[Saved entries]
/-- **★ THE I-FAMILY RADIUS LETTER `htI` ALONG EVERY WINDOWED RUN AT `θ₁₅ᶜᶜᴹ`**: `B₃′·(cR·ε_m) ≤ cB·α₀(g_m)`, `1 ≤ m ≤ n` (FILE 14 `gaugeLetter_of_numerics`).
[cite: Balaban1987RG1, (1.12) p.262; Balaban1988Convergent, (2.4) p.255, (2.28) p.259] -/
theorem htI_theta13OfThm1CCM (hB : 0 ≤ B₃) (hB' : 0 ≤ B₃') (ha₀ : 0 ≤ a₀) (ha₁ : 0 ≤ a₁) :
    ∀ (p : B12.RunParams) (n : ℕ), n ≤ p.K → Step.InInterval (theta13OfThm1CCM F N j ε₀ ε₂₉ B₃ B₃' a₀ a₁).γ n (gOfRecord₁₃ F N (theta13OfThm1CCM F N j ε₀ ε₂₉ B₃ B₃' a₀ a₁) p) → ∀ m, 1 ≤ m → m ≤ n →
      B₃' * ((theta13OfThm1CCM F N j ε₀ ε₂₉ B₃ B₃' a₀ a₁).s2.cR * epsOfRecord (theta13OfThm1CCM F N j ε₀ ε₂₉ B₃ B₃' a₀ a₁).ν (gOfRecord₁₃ F N (theta13OfThm1CCM F N j ε₀ ε₂₉ B₃ B₃' a₀ a₁) p) m) ≤
        (theta13OfThm1CCM F N j ε₀ ε₂₉ B₃ B₃' a₀ a₁).s2.cB * (lfOfRecord₁₂ F N (theta13OfThm1CCM F N j ε₀ ε₂₉ B₃ B₃' a₀ a₁).toStage12Params).alpha0 (gOfRecord₁₃ F N (theta13OfThm1CCM F N j ε₀ ε₂₉ B₃ B₃' a₀ a₁) p m) :=
  fun p n hn hw => gaugeLetter_of_numerics (lfOfRecord₁₂ F N (theta13OfThm1CCM F N j ε₀ ε₂₉ B₃ B₃' a₀ a₁).toStage12Params) (theta13OfThm1CCM F N j ε₀ ε₂₉ B₃ B₃' a₀ a₁).ν
    (fun m _ hm => hg_theta13OfThm1CCM p n hn hw m hm) hpq_theta13OfThm1CCM (gauge_mul_A0_nonneg_thm1CCM hB hB' ha₀ ha₁) (gauge_mul_A0_le_cB_C₀_thm1CCM hB hB' ha₀ ha₁)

**To do**
Both the line containing "(p : B12.RunParams)" and the line containing "B₃' * ((theta13OfThm1CCM" belong in the answer. Print them and every line above that falls between them exactly, and no others.

**Answer space**
    ∀ (p : B12.RunParams) (n : ℕ), n ≤ p.K → Step.InInterval (theta13OfThm1CCM F N j ε₀ ε₂₉ B₃ B₃' a₀ a₁).γ n (gOfRecord₁₃ F N (theta13OfThm1CCM F N j ε₀ ε₂₉ B₃ B₃' a₀ a₁) p) → ∀ m, 1 ≤ m → m ≤ n →
      B₃' * ((theta13OfThm1CCM F N j ε₀ ε₂₉ B₃ B₃' a₀ a₁).s2.cR * epsOfRecord (theta13OfThm1CCM F N j ε₀ ε₂₉ B₃ B₃' a₀ a₁).ν (gOfRecord₁₃ F N (theta13OfThm1CCM F N j ε₀ ε₂₉ B₃ B₃' a₀ a₁) p) m) ≤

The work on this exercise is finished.